## Goal of the exercise
Retype each line exactly as it stands, beginning at the first line of the material and finishing with the line that contains "theorem reachOblAtHNF_of_kgCorrYTU".
Material provided Start Marker
/-- **THE (C) RESIDUE AT ONE PROBE OF THE STAGGERED SCHEME, SECOND AXIS, Γ ROWS DISCHARGED, ENTRANCE DEPTH A HYPOTHESIS (J15)** (kit at the column
end, chain data built, excess/depth discharged — `reachOblAtHNF_of_kgCorrYEC`; `hΩball/hreg/hM0/hlastM/hdeep/hRdepth` from reading rows through hp-8 g40's
rooms and the frame boxes of SkelPhiCorridorKGBoxes). [cite: KozmaNitzan2024, §4 Lemma 12 (pp. 23–25), p. 30 (Step IV)] -/
theorem reachOblAtHNF_of_kgCorrYTU
    -- the staggered scheme: fine map `ψ` (the fine skeleton map sharing the run frame's period and shear), cells `P`, centre `w₀`, radii `Λ`, box `b₀`
    {ψ : V → Site 2} {t₀ : V} {A vα vβ c₀' c₁' s₀ s₁ D : ℤ} {n ℓ : ℕ} {hs v : ℤ}
    (hψ : ψ = fineSkel φ t₀ A n hs vα vβ c₀' c₁' s₀ s₁ D) (hAp : 0 < A) (hmp : 0 < modulus n hs vα vβ) (hc₀p : 0 < c₀') (hc₁p : 0 < c₁') (hDp : 0 < D)
    (hlip : Lip G ψ) (hws : WeakSteps G ψ)
    {P : PCells2T} {w₀ : V} {Λ : ConcRadiiG} {b₀ : Fin 2 → ℕ} (hb : ∀ i, b₀ i ≤ 3 * P.r i) {q : unitInterval} {δc : ℝ} {LD : LevelData V ℕ}
    (hL : LevelGeom G (cellGeomSG₂bT G ψ P w₀ Λ b₀) (faceDataSGT G ψ P w₀ Λ) LD)
    (hSt : StepsGeom (cellGeomSG₂bT G ψ P w₀ Λ b₀) (faceDataSGT G ψ P w₀ Λ)) (hEx : ExitGeom G (cellGeomSG₂bT G ψ P w₀ Λ b₀))
    -- the probe
    {h : ProbeHistory V} {e : Site 2 × MDir} (hV : (⟨cellGeomSG₂bT G ψ P w₀ Λ b₀, q, δc⟩ : KSchA V ℕ).Valid₂O G h e)
    {du : MDir} (hdu : du ∈ (⟨cellGeomSG₂bT G ψ P w₀ Λ b₀, q, δc⟩ : KSchA V ℕ).onwardO G h (tgt e)) (hdu' : du ≠ rev e.2)
    -- the skeleton map, the frame (origin `c₀` = the column vertex of the cell `tgt e`: `ψ c₀ = cenS (tgt e)`)
    (hlipφ : Lip G φ) (hstep : Steps G φ) {Δ : ℕ} (hΔ : ∀ v, G.degree v ≤ Δ) (hn : 1 ≤ n) (hvn : |v| ≤ n) (hlay : (n + hs.natAbs : ℕ) ≤ (n : ℤ) * ℓ + 1)
    (c₀ : V) {kq : ℕ} (hκL : hs.natAbs ≤ kq * n)
    (hctr : ψ c₀ = PCells2T.cenS P (tgt e))
    -- the corridor of record
    {R' ρ qq W N m₁ Wm₂ Wp₂ m₂ : ℕ}
    (hP₁ : ParkOK (kgPark₁Y n ℓ hs v R' ρ qq W N m₁)) (hP₂ : ParkOK (kgPark₂Y n ℓ hs v R' ρ qq W N m₁ Wm₂ Wp₂ m₂))
    (hsplit : (Wm₂ : ℤ) + Wp₂ = (kgPark₁Y n ℓ hs v R' ρ qq W N m₁).aHi (m₁ + 1) - ParkPrm.aLo (kgPark₁Y n ℓ hs v R' ρ qq W N m₁) (m₁ + 1))
    -- the window
    {R r Rl : ℕ} (hr : Rl ≤ r) (hrR : r ≤ R)
    -- kit constants
    (Pk : ApronPrm) {Mz Rs KCmax rs cS cU : ℕ} (hPN : kq + 3 ≤ Pk.N) (hA : Pk.A = (Mz + 1 : ℕ) * (shearUnit n hs : ℤ) + 1)
    (hdD : Pk.d + 2 ≤ shellD Pk) (hDρ : Rs + 1 ≤ shellD Pk) (hKCmax : (shellD Pk + Mz + 1) * (kq + 1) ≤ KCmax)
    (hT : (shellD Pk : ℤ) + KCmax + Rs ≤ tanOff Pk.ℓs Pk.M)
    (hr₀ : Pk.N * (tanOff Pk.ℓs Pk.M + 2) + Pk.N * Pk.d + (KCmax + Rs) ≤ Pk.r₀) (hR : Pk.r₀ ≤ R) (hr₀1 : 1 ≤ Pk.r₀)
    (hrs : 1 + (Pk.N * (tanOff Pk.ℓs Pk.M + 2) + Pk.N * Pk.d + (KCmax + Rs)) ≤ rs)
    (hcS : (Pk.N + 1) * (tanOff Pk.ℓs Pk.M + 1) + (Pk.N + 1) * Pk.d + (KCmax + 1) + cU ≤ cS)
    (hreach : r + (Pk.N * (tanOff Pk.ℓs Pk.M + 1) + Pk.N * Pk.d + KCmax) ≤ Pk.r₀)
    -- the short region and the zone datum
    (Rg : V → Finset V) (hRg : ∀ c, ∀ u ∈ Rg c, u ∈ graphBall G c Rs) (hRgcard : ∀ c, (Rg c).card ≤ cU) (hcU1 : 1 ≤ cU)
    (Λc : V → ℕ → Finset V) (kz : ℕ) (hΛRg : ∀ c, Λc c kz ⊆ Rg c) (hzconn : ∀ c, ∀ s ∈ Λc c kz, PathIn G (↑(Λc c kz) : Set V) c s)
    (hcz : ∀ c, c ∈ Λc c kz)
    -- the chain's level data
    {Rlev Nk j₀ j₁ : ℕ} (hj0 : tanOff Pk.ℓs Pk.M ≤ j₀) (hj : j₁ ≤ Rlev) (hRl : Rlev + 1 ≤ R')
    (hE : j₁ + (Pk.N * (tanOff Pk.ℓs Pk.M + 1) + Pk.N * Pk.d + KCmax) ≤ R')
    {Δ' : ℕ} {δ η : ℝ} (hδ : 0 < δ) (hη : η ≤ δ / 2)
    (kk : ℕ) (hN : kk * (Δ + 1) ^ (2 * rs) ≤ Nk) (hk : (1 - (q : ℝ) ^ (1 + Δ * cS + cS * cU)) ^ kk ≤ δ)
    (hcount : 1 / (1 - (q : ℝ)) ^ (Δ' * Nk) ≤ δ * ((Finset.Icc j₀ j₁).card : ℝ))
    -- RADIUS ROWS of the Γ rooms (habitat windows hold the corridor window; the stub staircase feeds the arrival cube; the source's windows for `hdeep`)
    (hDQ : R + 1 ≤ Λ.rQ ((⟨cellGeomSG₂bT G ψ P w₀ Λ b₀, q, δc⟩ : KSchA V ℕ).aOf₁O G h e) (tgt e))
    (hDρ' : ∀ l, R + 1 ≤ Λ.ρ ((⟨cellGeomSG₂bT G ψ P w₀ Λ b₀, q, δc⟩ : KSchA V ℕ).aOf₂O G h e) (tgt e) du l)
    (hρM : ∀ l, Λ.ρ ((⟨cellGeomSG₂bT G ψ P w₀ Λ b₀, q, δc⟩ : KSchA V ℕ).aOf₂O G h e) (tgt e) du l + 1 ≤
      Λ.rM ((⟨cellGeomSG₂bT G ψ P w₀ Λ b₀, q, δc⟩ : KSchA V ℕ).aOf₂O G h e) (tgt e + stepVec du))
    -- THE ENTRANCE DEPTH (J15): explored neighbours of the fresh habitat lie in `B_G(w₀, R₀)` (the wrapper: `deep_of_run₂bOT`, `R₀ := E(nS α v)`)
    {R₀ : ℕ} (hdeep : ∀ a ∈ (⟨cellGeomSG₂bT G ψ P w₀ Λ b₀, q, δc⟩ : KSchA V ℕ).Vx G h,
      ∀ b ∈ (cellGeomSG₂bT G ψ P w₀ Λ b₀).Ewv ((⟨cellGeomSG₂bT G ψ P w₀ Λ b₀, q, δc⟩ : KSchA V ℕ).aOf₁O G h e) e.1 e.2 ∪
        (faceDataSGT G ψ P w₀ Λ).Hfull ((⟨cellGeomSG₂bT G ψ P w₀ Λ b₀, q, δc⟩ : KSchA V ℕ).aOf₂O G h e) (tgt e) du,
      b ∉ (⟨cellGeomSG₂bT G ψ P w₀ Λ b₀, q, δc⟩ : KSchA V ℕ).Vx G h → G.Adj a b → a ∈ graphBall G w₀ R₀)
    -- PER-REGION READING ROWS (J17): every region lies in a frame box read into the habitat margins
    (hPR : ∀ k ≤ (kgCorrSchedY hn hvn hlay hP₁ hP₂ hsplit).N, ∃ lo hi : Site 2, (kgCorrSchedY hn hvn hlay hP₁ hP₂ hsplit).region k ⊆ Finset.Icc lo hi ∧
      (-(5 * (P.r du.1 : ℤ)) + 1 ≤ rdLo A n hs vα vβ c₀' c₁' D lo hi du.1 ∧ rdHi A n hs vα vβ c₀' c₁' D lo hi du.1 ≤ 22 * (P.r du.1 : ℤ) - 1) ∧
      (-(2 * (P.r (oth du.1) : ℤ)) + 1 ≤ rdLo A n hs vα vβ c₀' c₁' D lo hi (oth du.1) ∧ rdHi A n hs vα vβ c₀' c₁' D lo hi (oth du.1) ≤ 2 * (P.r (oth du.1) : ℤ) - 1))
    -- READING ROWS of the arrival box (any frame box `[llo, lhi]` holding the last core; at the values it is SkelPhiCorridorKGBoxes' `kgLastLo/Hi`)
    {llo lhi : Site 2} (hlast : ScheduleNP.core (kgCorrSchedYU hn hvn hlay hP₁ hP₂ hsplit) ((kgCorrSchedYU hn hvn hlay hP₁ hP₂ hsplit).N + 1) ⊆ Finset.Icc llo lhi)
    (hLl : 20 * (P.r du.1 : ℤ) - b₀ du.1 + 1 ≤ rdLo A n hs vα vβ c₀' c₁' D llo lhi du.1 ∧ 5 * (P.r du.1 : ℤ) ≤ rdLo A n hs vα vβ c₀' c₁' D llo lhi du.1 ∧
      rdHi A n hs vα vβ c₀' c₁' D llo lhi du.1 ≤ 20 * (P.r du.1 : ℤ) + b₀ du.1 - 1 ∧ rdHi A n hs vα vβ c₀' c₁' D llo lhi du.1 ≤ 22 * (P.r du.1 : ℤ))
    (hLt : PCells2T.cenS P (tgt e + stepVec du) (oth du.1) - PCells2T.cenS P (tgt e) (oth du.1) - b₀ (oth du.1) + 1 ≤
        rdLo A n hs vα vβ c₀' c₁' D llo lhi (oth du.1) ∧
      rdHi A n hs vα vβ c₀' c₁' D llo lhi (oth du.1) ≤
        PCells2T.cenS P (tgt e + stepVec du) (oth du.1) - PCells2T.cenS P (tgt e) (oth du.1) + b₀ (oth du.1) - 1 ∧
      -(2 * (P.r (oth du.1) : ℤ)) ≤ rdLo A n hs vα vβ c₀' c₁' D llo lhi (oth du.1) ∧ rdHi A n hs vα vβ c₀' c₁' D llo lhi (oth du.1) ≤ 2 * (P.r (oth du.1) : ℤ))
    -- START-BOX ROWS (the source cube's fine footprint read back into the frame: `aW ≤ (n ± v) + W`, `bL ≤ qq`)
    {aW Bx bL : ℤ} (ha : D * (c₁' * (n : ℤ) * (b₀ 0 + 1) + c₀' * |vα| * (b₀ 1 + 1)) ≤ c₀' * c₁' * A * modulus n hs vα vβ * aW)
    (hBx : D * ((b₀ 1 : ℤ) + 1) ≤ c₁' * A * Bx) (hbL : Bx / (shearUnit n hs : ℤ) + 1 ≤ bL)
    (haW : aW ≤ (((n + v).toNat + W : ℕ) : ℤ)) (haW' : aW ≤ (((n - v).toNat + W : ℕ) : ℤ)) (hbq : bL ≤ qq)
    -- DEPTH ROW: the frame origin's depth and the prism box inside the window
    {D₀ : ℕ} (hc₀ : c₀ ∈ graphBall G w₀ D₀)
    (hRD : (D₀ : ℤ) + (kq + 3) * (((N : ℤ) + 1) * ((n * ℓ / shearUnit n hs + 1 : ℕ) : ℤ) + kgZY₀ n v R' ρ W N m₁ Wm₂ Wp₂ m₂ + kgZY₁ n ℓ hs R' ρ qq N m₁ m₂) ≤ R)
    -- THE RIM EXCESS DEVICE: world rows, excess radius (stmt's)
    {φe : V → Site 2} {Rw m' m R₁ : ℕ} {ctr : Site 2}
    (hWπ : ∀ b ∈ (cellGeomSG₂bT G ψ P w₀ Λ b₀).Ewv ((⟨cellGeomSG₂bT G ψ P w₀ Λ b₀, q, δc⟩ : KSchA V ℕ).aOf₁O G h e) e.1 e.2 ∪
      (faceDataSGT G ψ P w₀ Λ).Hfull ((⟨cellGeomSG₂bT G ψ P w₀ Λ b₀, q, δc⟩ : KSchA V ℕ).aOf₂O G h e) (tgt e) du, b ∈ graphBall G w₀ Rw)
    (hWpl : ∀ b ∈ (cellGeomSG₂bT G ψ P w₀ Λ b₀).Ewv ((⟨cellGeomSG₂bT G ψ P w₀ Λ b₀, q, δc⟩ : KSchA V ℕ).aOf₁O G h e) e.1 e.2 ∪
      (faceDataSGT G ψ P w₀ Λ).Hfull ((⟨cellGeomSG₂bT G ψ P w₀ Λ b₀, q, δc⟩ : KSchA V ℕ).aOf₂O G h e) (tgt e) du,
        φe b ∈ (box 2 m').image (fun s => s + ctr))
    (hm : 2 * m' ≤ m)
    (hR₁ : ∀ R'', R₁ ≤ R'' → ∀ (Rw' : ℕ) (D' A' : Finset V), (∀ d ∈ D', d ∈ graphBall G w₀ Rw') →
      (∀ d ∈ D', ∀ d' ∈ D', φe d - φe d' ∈ box 2 m) → A' ⊆ D' → (∀ a ∈ A', a ∈ graphBall G w₀ (R₀ + 1)) →
        (bondPercolation G q).real (excess G w₀ R'' D' A') ≤ η)
    (hR₁R : R₁ ≤ R - Pk.r₀)
    -- THE LONG LINKS AT EVERY CENTRE at accuracy `δ³`
    (hlong : ∀ c (τ : ℤ), τ = 1 ∨ τ = -1 → 1 - δ ^ 3 < (bondPercolation G q).real
      (linkIn (pgramPrism G φ c n hs (3 * ℓ) Rl) (Λc c kz) (pgSideHalfW G φ c n hs ℓ Rl 1 (1 * τ))))
    (hlongY : ∀ c (τ : ℤ), τ = 1 ∨ τ = -1 → 1 - δ ^ 3 < (bondPercolation G q).real
      (linkIn (pgramPrism G φ c n hs (3 * ℓ) Rl) (Λc c kz) (pgTopPieceW G φ c n hs ℓ Rl 1 τ v)))
    -- the budget
    {nmax : ℕ} (hnmax : (kgCorrSchedYU hn hvn hlay hP₁ hP₂ hsplit).N ≤ nmax) :
    Skel.ReachOblAtHNF G nmax (⟨cellGeomSG₂bT G ψ P w₀ Λ b₀, q, δc⟩ : KSchA V ℕ) (faceDataSGT G ψ P w₀ Λ) Δ' δ h e
      ((⟨cellGeomSG₂bT G ψ P w₀ Λ b₀, q, δc⟩ : KSchA V ℕ).aOf₂O G h e) du := by
  set S : KSchA V ℕ := ⟨cellGeomSG₂bT G ψ P w₀ Λ b₀, q, δc⟩ with hSdef
  set α := S.aOf₁O G h e with hα
  set a' := S.aOf₂O G h e with ha'def
  have ha' : a' ∈ S.Γ.anchSet α (tgt e) := hV.anch
  have hQ : QSepGeom G S.Γ := qSepGeomSG₂bT (P := P) (w₀ := w₀) (Λ := Λ) (b₀ := b₀) hlip
  have hsg : sgOf du = 1 := by
    have h2 : du.2 = true := ((KSchA.mem_onwardO G S).1 hdu).2
    unfold sgOf; rw [h2]; rfl
  have hA0 : 0 ≤ A := hAp.le
  have hm0 : 0 ≤ modulus n hs vα vβ := hmp.le
  have hctr' : fineSkel φ t₀ A n hs vα vβ c₀' c₁' s₀ s₁ D c₀ = PCells2T.cenS P (tgt e) := by rw [← hψ]; exact hctr
  set Sc := kgCorrSchedYU hn hvn hlay hP₁ hP₂ hsplit with hSc
  -- hΩball, PER REGION (the union prism)
  have hΩball : ∀ u ∈ graphBall G w₀ R, runX φ c₀ n hs 1 u ∈ Sc.prism → u ∈ S.Γ.Ewv α e.1 e.2 ∪ (faceDataSGT G ψ P w₀ Λ).Hfull a' (tgt e) du := by
    intro u huR hu
    obtain ⟨k, hk, hureg⟩ := (mem_kgCorrSchedYU_prism hn hvn hlay hP₁ hP₂ hsplit).1 hu
    obtain ⟨lo, hi, hsub, hPl, hPt⟩ := hPR k hk
    obtain ⟨h1, h2, h3, h4⟩ := margins_of_rdT (φ := φ) (s₀ := s₀) (s₁ := s₁) (y := tgt e) hA0 hn hm0 hc₀p.le hc₁p.le hDp hctr' hsg hPl hPt (hsub hureg)
    rw [← hψ] at h1 h2 h3 h4
    exact mem_habΩT_of_footprint hlip hws huR hDQ hDρ' h1 h2 h3 h4
  -- hreg, PER REGION
  have hreg : ∀ k ≤ Sc.N, ∀ u ∈ S.Γ.Ewv α e.1 e.2 ∪ (faceDataSGT G ψ P w₀ Λ).Hfull a' (tgt e) du,
      runX φ c₀ n hs 1 u ∈ Sc.region k → u ∈ S.Γ.Q α (tgt e) ∪ S.Γ.Efar a' (tgt e) du := by
    intro k hk u hu hureg
    obtain ⟨lo, hi, hsub, hPl, hPt⟩ := hPR k hk
    have hψu := room_Q_union_Hfull_of_rdT (φ := φ) (s₀ := s₀) (s₁ := s₁) (y := tgt e) hA0 hn hm0 hc₀p.le hc₁p.le hDp hctr' hsg
      ⟨by linarith [hPl.1], by linarith [hPl.2]⟩ ⟨by linarith [hPt.1], by linarith [hPt.2]⟩ (hsub hureg)
    rw [← hψ] at hψu
    exact mem_Q_union_Efar_of_mem_habΩT hSt ha' hdu' hu hψu
  -- hM0: the source cube read back into the start box
  have hM0 : ∀ u ∈ S.Γ.M α (tgt e), runX φ c₀ n hs 1 u ∈ ScheduleNP.core Sc 0 := by
    intro u hu
    obtain ⟨hψu, -⟩ := footprint_mem_of_mem_MbT (P := P) (w₀ := w₀) (Λ := Λ) (b₀ := b₀) hu
    rw [PCells2T.mem_Mb_iff] at hψu
    have h0 : |fineSkel φ t₀ A n hs vα vβ c₀' c₁' s₀ s₁ D u 0 - fineSkel φ t₀ A n hs vα vβ c₀' c₁' s₀ s₁ D c₀ 0| ≤ b₀ 0 := by
      rw [← hψ, hctr]; have := hψu 0; exact abs_le.2 ⟨by linarith [this.1], by linarith [this.2]⟩
    have h1 : |fineSkel φ t₀ A n hs vα vβ c₀' c₁' s₀ s₁ D u 1 - fineSkel φ t₀ A n hs vα vβ c₀' c₁' s₀ s₁ D c₀ 1| ≤ b₀ 1 := by
      rw [← hψ, hctr]; have := hψu 1; exact abs_le.2 ⟨by linarith [this.1], by linarith [this.2]⟩
    have hb' := runX_mem_Icc_of_fine (s₀ := s₀) (s₁ := s₁) hAp hn hmp hc₀p hc₁p hDp t₀ c₀ u (Or.inl rfl) h0 h1 ha hBx hbL
    rw [kgCorrSchedYU_core, mem_kgCorrSchedY_core_zero]
    rw [Finset.mem_Icc, Pi.le_def, Pi.le_def, Fin.forall_fin_two, Fin.forall_fin_two] at hb'
    simp only [Pi.neg_apply, Matrix.cons_val_zero, Matrix.cons_val_one] at hb'
    exact ⟨⟨by linarith [hb'.1.2], by linarith [hb'.2.2]⟩, by linarith [hb'.1.1], by linarith [hb'.2.1]⟩
  -- hlastM: the arrival box read into the target cube
  have hlastM : ∀ u ∈ S.Γ.Ewv α e.1 e.2 ∪ (faceDataSGT G ψ P w₀ Λ).Hfull a' (tgt e) du,
      runX φ c₀ n hs 1 u ∈ ScheduleNP.core Sc (Sc.N + 1) → u ∈ S.Γ.M a' (tgt e + stepVec du) := by
    intro u hu hlastu
    obtain ⟨hH, hIcc⟩ := room_lastT_of_rd (φ := φ) (s₀ := s₀) (s₁ := s₁) (y := tgt e) hA0 hn hm0 hc₀p.le hc₁p.le hDp hctr' hsg hLl hLt (hlast hlastu)
    rw [← hψ] at hH hIcc
    exact mem_Mb_of_mem_habΩT hlip hdu' hρM hb hu hH hIcc
  -- the depth row
  have hRdepth : ∀ z ∈ Sc.prism, D₀ + (kq + 3) * ((z 0).natAbs + (z 1).natAbs) ≤ R := by
    intro z hz
    obtain ⟨k, hk, hzk⟩ := (mem_kgCorrSchedYU_prism hn hvn hlay hP₁ hP₂ hsplit).1 hz
    have h := natAbs_le_of_mem_kgCorrSchedY_prism hn hvn hlay hP₁ hP₂ hsplit (kgCorrSchedY_region_subset_prism hn hvn hlay hP₁ hP₂ hsplit hk hzk)
    have h2 : ((kq : ℤ) + 3) * (((z 0).natAbs : ℤ) + (z 1).natAbs) ≤
        ((kq : ℤ) + 3) * (((N : ℤ) + 1) * ((n * ℓ / shearUnit n hs + 1 : ℕ) : ℤ) + kgZY₀ n v R' ρ W N m₁ Wm₂ Wp₂ m₂ + kgZY₁ n ℓ hs R' ρ qq N m₁ m₂) :=
      mul_le_mul_of_nonneg_left h (by positivity)
    have : (D₀ : ℤ) + (kq + 3) * (((z 0).natAbs : ℤ) + (z 1).natAbs) ≤ R := by linarith
    exact_mod_cast this
  exact reachOblAtHNF_of_kgCorrYUEC hL hQ hSt hEx hV ha' hdu hlipφ hstep hΔ hn hvn hlay c₀ (Or.inl rfl) hκL hP₁ hP₂ hsplit hr hrR Pk hPN hA hdD hDρ hKCmax
    hT hr₀ hR hr₀1 hrs hcS hreach Rg hRg hRgcard hcU1 Λc kz hΛRg hzconn hcz hj0 hj hRl hE hδ hη kk hN hk hcount hΩball hreg hM0 hlastM hc₀
    hRdepth hWπ hWpl hdeep hm hR₁ hR₁R (fun c τ hτ => by simpa using hlong c τ hτ) hlongY hnmax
Material provided End Marker
## Response area
/-- **THE (C) RESIDUE AT ONE PROBE OF THE STAGGERED SCHEME, SECOND AXIS, Γ ROWS DISCHARGED, ENTRANCE DEPTH A HYPOTHESIS (J15)** (kit at the column
end, chain data built, excess/depth discharged — `reachOblAtHNF_of_kgCorrYEC`; `hΩball/hreg/hM0/hlastM/hdeep/hRdepth` from reading rows through hp-8 g40's
rooms and the frame boxes of SkelPhiCorridorKGBoxes). [cite: KozmaNitzan2024, §4 Lemma 12 (pp. 23–25), p. 30 (Step IV)] -/
theorem reachOblAtHNF_of_kgCorrYTU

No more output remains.